• [Work instructions] Start at the line in the entries below that contains "Kazakov–Zheng certificate bounds", stop at the line that contains "(pair expectations for", and output exactly the lines in that span, both ends included.

• [Data supplied]
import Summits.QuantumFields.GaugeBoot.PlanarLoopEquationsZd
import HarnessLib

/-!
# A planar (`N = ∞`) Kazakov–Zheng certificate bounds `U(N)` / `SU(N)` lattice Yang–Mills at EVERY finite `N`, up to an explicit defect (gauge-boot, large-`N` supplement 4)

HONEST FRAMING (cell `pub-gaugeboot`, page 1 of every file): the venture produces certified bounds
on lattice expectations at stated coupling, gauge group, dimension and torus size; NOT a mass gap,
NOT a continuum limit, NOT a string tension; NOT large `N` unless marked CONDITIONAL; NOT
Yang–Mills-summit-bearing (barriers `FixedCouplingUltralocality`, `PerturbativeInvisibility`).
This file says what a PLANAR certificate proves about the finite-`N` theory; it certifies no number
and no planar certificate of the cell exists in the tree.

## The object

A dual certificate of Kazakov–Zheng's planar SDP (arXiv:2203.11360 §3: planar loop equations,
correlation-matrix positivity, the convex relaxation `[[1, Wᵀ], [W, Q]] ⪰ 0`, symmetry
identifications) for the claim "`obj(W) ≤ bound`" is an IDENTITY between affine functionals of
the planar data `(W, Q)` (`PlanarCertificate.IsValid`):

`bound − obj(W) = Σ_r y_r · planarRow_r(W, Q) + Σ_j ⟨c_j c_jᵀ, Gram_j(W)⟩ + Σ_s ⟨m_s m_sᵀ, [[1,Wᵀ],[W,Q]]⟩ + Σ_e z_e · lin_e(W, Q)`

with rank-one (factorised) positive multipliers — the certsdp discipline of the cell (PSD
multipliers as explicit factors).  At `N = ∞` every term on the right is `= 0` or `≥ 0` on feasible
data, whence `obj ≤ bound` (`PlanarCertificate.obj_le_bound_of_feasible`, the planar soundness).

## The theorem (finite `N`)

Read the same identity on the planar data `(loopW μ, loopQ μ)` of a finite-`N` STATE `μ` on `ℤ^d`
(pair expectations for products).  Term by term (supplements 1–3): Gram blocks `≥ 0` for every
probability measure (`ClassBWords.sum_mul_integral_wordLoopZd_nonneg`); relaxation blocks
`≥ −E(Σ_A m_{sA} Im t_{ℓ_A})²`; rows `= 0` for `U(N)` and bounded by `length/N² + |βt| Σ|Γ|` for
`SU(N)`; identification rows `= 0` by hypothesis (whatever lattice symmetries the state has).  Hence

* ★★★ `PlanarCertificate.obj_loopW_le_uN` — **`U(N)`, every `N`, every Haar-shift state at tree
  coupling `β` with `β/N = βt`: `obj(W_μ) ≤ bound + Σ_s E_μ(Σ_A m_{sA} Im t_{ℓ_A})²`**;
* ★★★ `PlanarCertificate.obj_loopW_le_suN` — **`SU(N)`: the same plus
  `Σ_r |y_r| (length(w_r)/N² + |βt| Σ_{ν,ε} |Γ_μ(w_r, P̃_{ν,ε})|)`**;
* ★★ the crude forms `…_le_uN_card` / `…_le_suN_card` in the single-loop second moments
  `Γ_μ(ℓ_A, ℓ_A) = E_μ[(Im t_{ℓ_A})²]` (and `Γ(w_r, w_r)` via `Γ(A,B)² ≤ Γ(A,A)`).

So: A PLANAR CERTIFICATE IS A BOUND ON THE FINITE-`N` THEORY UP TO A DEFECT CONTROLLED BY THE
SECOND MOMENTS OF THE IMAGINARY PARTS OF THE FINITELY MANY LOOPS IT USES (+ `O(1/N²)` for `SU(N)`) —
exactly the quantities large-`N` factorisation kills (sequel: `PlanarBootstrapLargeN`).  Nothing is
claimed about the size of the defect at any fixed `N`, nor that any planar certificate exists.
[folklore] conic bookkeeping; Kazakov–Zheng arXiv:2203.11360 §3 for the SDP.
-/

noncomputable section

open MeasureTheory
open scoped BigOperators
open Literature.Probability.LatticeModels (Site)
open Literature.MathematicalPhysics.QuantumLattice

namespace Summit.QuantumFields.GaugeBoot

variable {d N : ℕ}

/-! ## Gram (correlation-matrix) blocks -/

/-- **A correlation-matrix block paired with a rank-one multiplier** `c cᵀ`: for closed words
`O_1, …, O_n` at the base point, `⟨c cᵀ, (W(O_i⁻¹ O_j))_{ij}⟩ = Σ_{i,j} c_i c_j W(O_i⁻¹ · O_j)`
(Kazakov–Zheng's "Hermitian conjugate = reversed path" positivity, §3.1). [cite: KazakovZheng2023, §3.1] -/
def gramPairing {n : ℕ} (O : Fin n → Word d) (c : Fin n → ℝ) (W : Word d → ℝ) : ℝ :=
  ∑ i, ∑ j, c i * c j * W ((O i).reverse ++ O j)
--
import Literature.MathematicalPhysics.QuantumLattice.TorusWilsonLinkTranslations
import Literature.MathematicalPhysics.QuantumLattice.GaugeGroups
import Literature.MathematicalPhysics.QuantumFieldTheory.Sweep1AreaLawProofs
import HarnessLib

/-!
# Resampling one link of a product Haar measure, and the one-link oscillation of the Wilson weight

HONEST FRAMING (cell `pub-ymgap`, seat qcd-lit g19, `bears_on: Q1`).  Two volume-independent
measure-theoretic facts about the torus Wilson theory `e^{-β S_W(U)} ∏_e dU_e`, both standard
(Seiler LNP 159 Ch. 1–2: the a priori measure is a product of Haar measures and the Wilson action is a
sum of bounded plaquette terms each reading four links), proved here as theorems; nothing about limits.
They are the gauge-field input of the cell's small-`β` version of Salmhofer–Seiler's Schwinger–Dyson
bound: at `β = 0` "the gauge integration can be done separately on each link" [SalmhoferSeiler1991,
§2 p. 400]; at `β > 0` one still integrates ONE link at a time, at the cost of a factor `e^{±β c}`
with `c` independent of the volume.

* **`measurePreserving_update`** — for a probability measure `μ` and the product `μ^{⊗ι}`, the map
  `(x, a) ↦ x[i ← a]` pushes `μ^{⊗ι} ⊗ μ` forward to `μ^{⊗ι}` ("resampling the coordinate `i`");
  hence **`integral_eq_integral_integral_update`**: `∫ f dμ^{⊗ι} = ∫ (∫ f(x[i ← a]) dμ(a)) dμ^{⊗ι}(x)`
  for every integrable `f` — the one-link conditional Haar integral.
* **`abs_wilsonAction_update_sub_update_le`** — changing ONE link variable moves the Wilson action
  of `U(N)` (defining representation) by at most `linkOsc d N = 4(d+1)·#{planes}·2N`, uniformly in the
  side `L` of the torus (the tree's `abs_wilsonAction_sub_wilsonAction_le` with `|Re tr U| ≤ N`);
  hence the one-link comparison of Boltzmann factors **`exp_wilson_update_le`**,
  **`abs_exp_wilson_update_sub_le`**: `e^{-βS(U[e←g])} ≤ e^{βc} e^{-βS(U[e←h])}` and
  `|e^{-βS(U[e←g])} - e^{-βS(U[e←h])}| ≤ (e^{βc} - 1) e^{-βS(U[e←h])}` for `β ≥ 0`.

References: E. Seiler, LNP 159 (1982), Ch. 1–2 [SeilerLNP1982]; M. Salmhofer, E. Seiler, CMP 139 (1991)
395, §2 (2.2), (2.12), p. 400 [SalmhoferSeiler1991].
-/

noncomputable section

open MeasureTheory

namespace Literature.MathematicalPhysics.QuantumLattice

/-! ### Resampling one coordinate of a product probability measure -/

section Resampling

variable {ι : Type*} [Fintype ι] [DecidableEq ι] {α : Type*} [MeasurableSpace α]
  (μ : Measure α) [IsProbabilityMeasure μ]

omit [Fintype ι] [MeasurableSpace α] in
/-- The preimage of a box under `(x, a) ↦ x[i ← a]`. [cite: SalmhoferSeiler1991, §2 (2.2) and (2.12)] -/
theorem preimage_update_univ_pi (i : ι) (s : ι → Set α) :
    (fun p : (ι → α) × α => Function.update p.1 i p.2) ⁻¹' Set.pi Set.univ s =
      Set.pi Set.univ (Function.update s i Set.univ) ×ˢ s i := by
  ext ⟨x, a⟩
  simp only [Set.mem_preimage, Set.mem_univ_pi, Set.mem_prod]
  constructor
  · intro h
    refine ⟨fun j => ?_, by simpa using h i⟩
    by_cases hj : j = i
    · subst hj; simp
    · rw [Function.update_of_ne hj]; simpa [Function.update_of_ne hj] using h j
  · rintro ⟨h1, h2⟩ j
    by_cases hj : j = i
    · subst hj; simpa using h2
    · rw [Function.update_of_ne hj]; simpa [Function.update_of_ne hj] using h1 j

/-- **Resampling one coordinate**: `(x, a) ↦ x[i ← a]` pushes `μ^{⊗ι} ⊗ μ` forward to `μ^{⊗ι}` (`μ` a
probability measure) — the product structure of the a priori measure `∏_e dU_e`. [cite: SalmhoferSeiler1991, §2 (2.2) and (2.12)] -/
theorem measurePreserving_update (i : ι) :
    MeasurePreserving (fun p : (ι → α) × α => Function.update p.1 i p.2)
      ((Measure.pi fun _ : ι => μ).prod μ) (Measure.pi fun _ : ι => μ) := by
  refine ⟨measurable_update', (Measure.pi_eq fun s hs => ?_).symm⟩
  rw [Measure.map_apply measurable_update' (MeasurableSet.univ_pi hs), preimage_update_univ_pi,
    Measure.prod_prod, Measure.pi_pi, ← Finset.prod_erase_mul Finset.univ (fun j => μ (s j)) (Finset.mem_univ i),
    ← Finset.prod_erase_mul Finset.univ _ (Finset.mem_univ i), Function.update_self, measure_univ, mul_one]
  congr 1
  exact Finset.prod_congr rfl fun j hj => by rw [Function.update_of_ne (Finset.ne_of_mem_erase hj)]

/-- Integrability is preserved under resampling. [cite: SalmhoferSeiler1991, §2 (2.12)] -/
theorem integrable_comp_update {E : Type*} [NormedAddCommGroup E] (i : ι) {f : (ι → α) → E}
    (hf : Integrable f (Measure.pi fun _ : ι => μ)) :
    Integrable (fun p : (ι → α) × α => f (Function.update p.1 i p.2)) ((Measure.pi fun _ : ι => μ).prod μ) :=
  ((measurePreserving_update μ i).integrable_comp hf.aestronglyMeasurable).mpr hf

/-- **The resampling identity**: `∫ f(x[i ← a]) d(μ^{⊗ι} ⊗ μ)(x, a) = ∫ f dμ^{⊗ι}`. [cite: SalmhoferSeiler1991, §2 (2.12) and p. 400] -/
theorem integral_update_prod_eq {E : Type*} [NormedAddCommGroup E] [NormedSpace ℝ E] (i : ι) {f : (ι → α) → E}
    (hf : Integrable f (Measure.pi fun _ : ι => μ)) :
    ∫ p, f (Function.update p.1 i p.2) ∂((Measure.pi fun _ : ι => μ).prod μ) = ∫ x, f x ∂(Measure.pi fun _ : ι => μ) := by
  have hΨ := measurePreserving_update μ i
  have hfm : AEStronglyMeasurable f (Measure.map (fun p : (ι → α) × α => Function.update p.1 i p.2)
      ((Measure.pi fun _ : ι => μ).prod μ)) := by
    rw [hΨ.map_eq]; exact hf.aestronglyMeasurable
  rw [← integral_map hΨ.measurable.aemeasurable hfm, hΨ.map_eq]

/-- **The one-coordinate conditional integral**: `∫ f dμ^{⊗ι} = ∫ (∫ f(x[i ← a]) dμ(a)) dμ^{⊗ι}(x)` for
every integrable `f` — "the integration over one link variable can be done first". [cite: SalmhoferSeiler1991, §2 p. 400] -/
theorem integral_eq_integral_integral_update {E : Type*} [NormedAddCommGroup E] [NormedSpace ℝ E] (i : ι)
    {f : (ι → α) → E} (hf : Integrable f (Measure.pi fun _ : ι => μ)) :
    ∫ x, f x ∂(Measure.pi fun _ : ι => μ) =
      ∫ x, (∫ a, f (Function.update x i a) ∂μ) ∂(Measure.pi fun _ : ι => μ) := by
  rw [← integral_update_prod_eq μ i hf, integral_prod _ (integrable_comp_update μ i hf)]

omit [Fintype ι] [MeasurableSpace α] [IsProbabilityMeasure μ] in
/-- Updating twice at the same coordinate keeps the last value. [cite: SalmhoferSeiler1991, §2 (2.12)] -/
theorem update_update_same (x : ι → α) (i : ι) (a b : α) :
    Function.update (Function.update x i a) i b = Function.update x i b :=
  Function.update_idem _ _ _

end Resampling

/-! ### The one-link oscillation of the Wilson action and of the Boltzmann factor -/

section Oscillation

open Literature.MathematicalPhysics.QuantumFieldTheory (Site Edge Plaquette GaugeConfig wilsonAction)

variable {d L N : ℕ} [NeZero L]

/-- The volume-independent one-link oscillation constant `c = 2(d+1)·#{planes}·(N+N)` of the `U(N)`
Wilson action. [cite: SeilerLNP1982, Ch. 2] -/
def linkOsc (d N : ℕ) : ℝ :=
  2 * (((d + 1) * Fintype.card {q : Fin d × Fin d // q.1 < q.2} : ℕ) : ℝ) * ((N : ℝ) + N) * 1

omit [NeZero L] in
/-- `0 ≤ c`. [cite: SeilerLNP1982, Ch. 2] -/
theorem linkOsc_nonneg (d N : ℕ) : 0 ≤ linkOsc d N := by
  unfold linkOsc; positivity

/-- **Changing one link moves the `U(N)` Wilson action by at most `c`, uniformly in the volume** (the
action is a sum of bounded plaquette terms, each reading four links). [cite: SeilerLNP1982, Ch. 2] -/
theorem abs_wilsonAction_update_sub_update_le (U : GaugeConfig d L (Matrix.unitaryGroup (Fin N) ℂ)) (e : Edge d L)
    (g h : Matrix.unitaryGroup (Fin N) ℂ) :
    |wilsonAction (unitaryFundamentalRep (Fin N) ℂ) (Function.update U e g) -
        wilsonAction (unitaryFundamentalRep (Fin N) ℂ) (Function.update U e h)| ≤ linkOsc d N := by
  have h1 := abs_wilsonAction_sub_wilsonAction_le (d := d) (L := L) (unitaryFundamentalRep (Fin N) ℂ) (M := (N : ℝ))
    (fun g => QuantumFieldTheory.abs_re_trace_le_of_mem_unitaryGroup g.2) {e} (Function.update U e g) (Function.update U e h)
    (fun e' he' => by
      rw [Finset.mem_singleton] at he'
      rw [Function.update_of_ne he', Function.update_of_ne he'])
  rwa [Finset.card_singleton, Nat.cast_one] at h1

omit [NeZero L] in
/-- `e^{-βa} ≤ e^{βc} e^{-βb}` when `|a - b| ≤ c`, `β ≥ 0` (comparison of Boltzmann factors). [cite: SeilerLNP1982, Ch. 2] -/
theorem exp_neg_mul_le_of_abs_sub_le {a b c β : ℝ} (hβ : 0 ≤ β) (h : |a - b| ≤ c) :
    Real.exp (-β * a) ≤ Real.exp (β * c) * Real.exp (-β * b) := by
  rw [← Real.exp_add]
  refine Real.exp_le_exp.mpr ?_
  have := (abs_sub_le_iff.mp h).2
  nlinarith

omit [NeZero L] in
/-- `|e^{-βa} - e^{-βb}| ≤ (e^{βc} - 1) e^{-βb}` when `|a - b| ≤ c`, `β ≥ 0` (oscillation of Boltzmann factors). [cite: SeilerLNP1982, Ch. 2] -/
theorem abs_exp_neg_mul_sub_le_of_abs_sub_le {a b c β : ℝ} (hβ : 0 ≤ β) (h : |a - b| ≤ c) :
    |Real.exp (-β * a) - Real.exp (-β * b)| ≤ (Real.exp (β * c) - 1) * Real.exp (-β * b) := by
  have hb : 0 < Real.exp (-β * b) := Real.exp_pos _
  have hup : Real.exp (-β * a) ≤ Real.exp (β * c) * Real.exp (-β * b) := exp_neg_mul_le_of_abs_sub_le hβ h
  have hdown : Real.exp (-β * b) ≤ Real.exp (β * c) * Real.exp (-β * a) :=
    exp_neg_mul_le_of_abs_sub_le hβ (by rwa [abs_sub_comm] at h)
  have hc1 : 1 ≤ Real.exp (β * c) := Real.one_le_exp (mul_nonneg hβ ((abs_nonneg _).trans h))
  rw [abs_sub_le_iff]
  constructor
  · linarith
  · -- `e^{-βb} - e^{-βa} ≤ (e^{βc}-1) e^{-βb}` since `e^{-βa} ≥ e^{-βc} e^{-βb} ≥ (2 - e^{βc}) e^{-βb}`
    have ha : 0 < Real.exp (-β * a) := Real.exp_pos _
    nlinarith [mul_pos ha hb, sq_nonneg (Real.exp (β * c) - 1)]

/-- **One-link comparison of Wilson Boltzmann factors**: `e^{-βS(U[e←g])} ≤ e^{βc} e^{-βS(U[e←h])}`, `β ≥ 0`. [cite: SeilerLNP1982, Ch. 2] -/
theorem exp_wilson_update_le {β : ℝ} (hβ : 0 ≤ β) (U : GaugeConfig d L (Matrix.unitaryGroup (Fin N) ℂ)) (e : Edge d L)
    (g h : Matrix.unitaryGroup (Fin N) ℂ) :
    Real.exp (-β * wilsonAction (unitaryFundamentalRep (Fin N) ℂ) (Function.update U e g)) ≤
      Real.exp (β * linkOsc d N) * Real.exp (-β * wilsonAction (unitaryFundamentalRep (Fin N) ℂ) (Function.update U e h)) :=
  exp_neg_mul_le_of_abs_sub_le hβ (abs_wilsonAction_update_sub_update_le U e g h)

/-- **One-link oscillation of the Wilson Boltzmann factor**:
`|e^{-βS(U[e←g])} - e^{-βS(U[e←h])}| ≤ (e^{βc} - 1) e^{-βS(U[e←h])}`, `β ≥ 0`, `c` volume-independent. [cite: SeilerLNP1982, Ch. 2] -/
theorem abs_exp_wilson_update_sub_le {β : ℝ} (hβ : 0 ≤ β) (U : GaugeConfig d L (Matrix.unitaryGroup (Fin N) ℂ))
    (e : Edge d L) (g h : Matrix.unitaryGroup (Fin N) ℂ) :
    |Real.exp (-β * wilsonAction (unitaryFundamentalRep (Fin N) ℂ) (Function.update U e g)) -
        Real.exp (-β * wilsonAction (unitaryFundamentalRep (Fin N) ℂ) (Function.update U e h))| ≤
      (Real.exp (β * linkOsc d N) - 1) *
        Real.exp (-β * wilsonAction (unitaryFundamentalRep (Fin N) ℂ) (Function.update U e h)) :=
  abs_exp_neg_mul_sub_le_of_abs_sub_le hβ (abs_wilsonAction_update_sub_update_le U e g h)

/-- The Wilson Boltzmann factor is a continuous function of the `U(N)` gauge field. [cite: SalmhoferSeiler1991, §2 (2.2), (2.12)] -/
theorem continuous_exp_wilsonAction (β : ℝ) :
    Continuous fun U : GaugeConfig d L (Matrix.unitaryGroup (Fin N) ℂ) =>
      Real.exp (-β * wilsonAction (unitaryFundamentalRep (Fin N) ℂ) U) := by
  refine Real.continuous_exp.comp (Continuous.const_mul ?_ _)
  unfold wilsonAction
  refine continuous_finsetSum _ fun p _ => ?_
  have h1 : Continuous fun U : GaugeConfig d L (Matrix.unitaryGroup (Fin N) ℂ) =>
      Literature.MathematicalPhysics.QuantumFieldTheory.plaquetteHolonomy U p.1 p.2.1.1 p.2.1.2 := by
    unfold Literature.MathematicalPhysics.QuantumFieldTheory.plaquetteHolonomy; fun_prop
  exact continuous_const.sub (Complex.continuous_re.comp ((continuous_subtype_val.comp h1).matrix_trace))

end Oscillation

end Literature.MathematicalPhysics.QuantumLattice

• [Response area]
# A planar (`N = ∞`) Kazakov–Zheng certificate bounds `U(N)` / `SU(N)` lattice Yang–Mills at EVERY finite `N`, up to an explicit defect (gauge-boot, large-`N` supplement 4)

HONEST FRAMING (cell `pub-gaugeboot`, page 1 of every file): the venture produces certified bounds
on lattice expectations at stated coupling, gauge group, dimension and torus size; NOT a mass gap,
NOT a continuum limit, NOT a string tension; NOT large `N` unless marked CONDITIONAL; NOT
Yang–Mills-summit-bearing (barriers `FixedCouplingUltralocality`, `PerturbativeInvisibility`).
This file says what a PLANAR certificate proves about the finite-`N` theory; it certifies no number
and no planar certificate of the cell exists in the tree.

## The object

A dual certificate of Kazakov–Zheng's planar SDP (arXiv:2203.11360 §3: planar loop equations,
correlation-matrix positivity, the convex relaxation `[[1, Wᵀ], [W, Q]] ⪰ 0`, symmetry
identifications) for the claim "`obj(W) ≤ bound`" is an IDENTITY between affine functionals of
the planar data `(W, Q)` (`PlanarCertificate.IsValid`):

`bound − obj(W) = Σ_r y_r · planarRow_r(W, Q) + Σ_j ⟨c_j c_jᵀ, Gram_j(W)⟩ + Σ_s ⟨m_s m_sᵀ, [[1,Wᵀ],[W,Q]]⟩ + Σ_e z_e · lin_e(W, Q)`

with rank-one (factorised) positive multipliers — the certsdp discipline of the cell (PSD
multipliers as explicit factors).  At `N = ∞` every term on the right is `= 0` or `≥ 0` on feasible
data, whence `obj ≤ bound` (`PlanarCertificate.obj_le_bound_of_feasible`, the planar soundness).

## The theorem (finite `N`)

Read the same identity on the planar data `(loopW μ, loopQ μ)` of a finite-`N` STATE `μ` on `ℤ^d`
(pair expectations for products).  Term by term (supplements 1–3): Gram blocks `≥ 0` for every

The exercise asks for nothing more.